[Dataset entries]
variable (n) in
/-- The Gibbs covariance `G_T = T · diag(Φ⁻¹, 1)` of the pinned harmonic ring at temperature `T`
(junk `Φ⁻¹ = 0` if `Φ` is singular, i.e. never for `ω₂ > 0`). [folklore] -/
def gibbsCov (ω₂ T : ℝ) : Matrix (PhaseIdx n) (PhaseIdx n) ℝ :=
  Matrix.fromBlocks (T • (forceMatrix n ω₂)⁻¹) 0 0 (T • (1 : Matrix (ZMod n) (ZMod n) ℝ))

/-- The momentum exchange `R_x = 1 + d_x ℓ_ṙ = 1 - ℓ_ṙ* ℓ_ṙ` of bond `x` (elastic equal-mass
collision `p_x ↔ p_{x+1}`, positions untouched; see `exchangeMatrix_mulVec_inr`).
[cite: BasileBernardinJaraKomorowskiOlla2016, §1 (the configuration `p^{x,x+1}`)] -/
def exchangeMatrix (x : ZMod n) : Matrix (PhaseIdx n) (PhaseIdx n) ℝ :=
  1 - vecMulVec (velCovector x) (velCovector x)

/-- A (covariance) matrix `C` is invariant under the linear flow `e^{tA}`: `AC + CAᵀ = 0`
(`d/dt e^{tA} C e^{tAᵀ} = 0`). [folklore] -/
def IsFlowInvariant {ι : Type*} [Fintype ι] (A C : Matrix ι ι ℝ) : Prop :=
  A * C + C * Aᵀ = 0

/-- A quadratic form (observable) `σ ↦ σᵀQσ` is invariant under the flow `e^{tA}`: `QA + AᵀQ = 0`.
[folklore] -/
def IsFlowInvariantForm {ι : Type*} [Fintype ι] (A Q : Matrix ι ι ℝ) : Prop :=
  Q * A + Aᵀ * Q = 0

/-! ### §2. Palm / Slepian data of a Gaussian law at a tether hit of bond `x` (level `b = 1`) -/

/-- `λ₀ = Var(r_x) = ℓ_r C ℓ_r*`. [cite: Aldous1989, §C22] -/
def stretchVar (C : Matrix (PhaseIdx n) (PhaseIdx n) ℝ) (x : ZMod n) : ℝ :=
  stretchCovector x ⬝ᵥ C *ᵥ stretchCovector x

/-- `λ₂ = Var(ṙ_x) = ℓ_ṙ C ℓ_ṙ*` (Aldous's `θ` for the normalised process).
[cite: Aldous1989, §C22 (C22c)] -/
def velVar (C : Matrix (PhaseIdx n) (PhaseIdx n) ℝ) (x : ZMod n) : ℝ :=
  velCovector x ⬝ᵥ C *ᵥ velCovector x

/-- The Palm position bump `u = C ℓ_r* / λ₀`: `E[σ | r_x = b, ṙ_x = v] = b u + v w` (Gaussian
regression, `Cov(r, ṙ) = 0`). [cite: Aldous1989, §C22 (C22a)] -/
def palmBump (C : Matrix (PhaseIdx n) (PhaseIdx n) ℝ) (x : ZMod n) : PhaseIdx n → ℝ :=
  (stretchVar C x)⁻¹ • C *ᵥ stretchCovector x

/-- The Palm velocity pattern `w = C ℓ_ṙ* / λ₂` (under `G_T`: `w = ℓ_ṙ*/2 = -d_x/2`,
`palmDrift_gibbsCov`). [cite: Aldous1989, §C22 (C22a)] -/
def palmDrift (C : Matrix (PhaseIdx n) (PhaseIdx n) ℝ) (x : ZMod n) : PhaseIdx n → ℝ :=
  (velVar C x)⁻¹ • C *ᵥ velCovector x

/-- The mean `E V = √(πλ₂/2)` of the Rayleigh law of parameter `λ₂` (density `v e^{-v²/2λ₂}/λ₂`),
the Palm law of the crossing speed. [cite: Aldous1989, §C25 (C25c)] -/
def rayleighMean (lam : ℝ) : ℝ :=
  Real.sqrt (Real.pi * lam / 2)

What the task requires | Return only the part of the records above that opens with the line containing "1 - vecMulVec" and closes with the line containing "def velVar (C", ends included.

Result below |
  1 - vecMulVec (velCovector x) (velCovector x)

/-- A (covariance) matrix `C` is invariant under the linear flow `e^{tA}`: `AC + CAᵀ = 0`
(`d/dt e^{tA} C e^{tAᵀ} = 0`). [folklore] -/
def IsFlowInvariant {ι : Type*} [Fintype ι] (A C : Matrix ι ι ℝ) : Prop :=
  A * C + C * Aᵀ = 0

/-- A quadratic form (observable) `σ ↦ σᵀQσ` is invariant under the flow `e^{tA}`: `QA + AᵀQ = 0`.
[folklore] -/
def IsFlowInvariantForm {ι : Type*} [Fintype ι] (A Q : Matrix ι ι ℝ) : Prop :=
  Q * A + Aᵀ * Q = 0

/-! ### §2. Palm / Slepian data of a Gaussian law at a tether hit of bond `x` (level `b = 1`) -/

/-- `λ₀ = Var(r_x) = ℓ_r C ℓ_r*`. [cite: Aldous1989, §C22] -/
def stretchVar (C : Matrix (PhaseIdx n) (PhaseIdx n) ℝ) (x : ZMod n) : ℝ :=
  stretchCovector x ⬝ᵥ C *ᵥ stretchCovector x

/-- `λ₂ = Var(ṙ_x) = ℓ_ṙ C ℓ_ṙ*` (Aldous's `θ` for the normalised process).
[cite: Aldous1989, §C22 (C22c)] -/
def velVar (C : Matrix (PhaseIdx n) (PhaseIdx n) ℝ) (x : ZMod n) : ℝ :=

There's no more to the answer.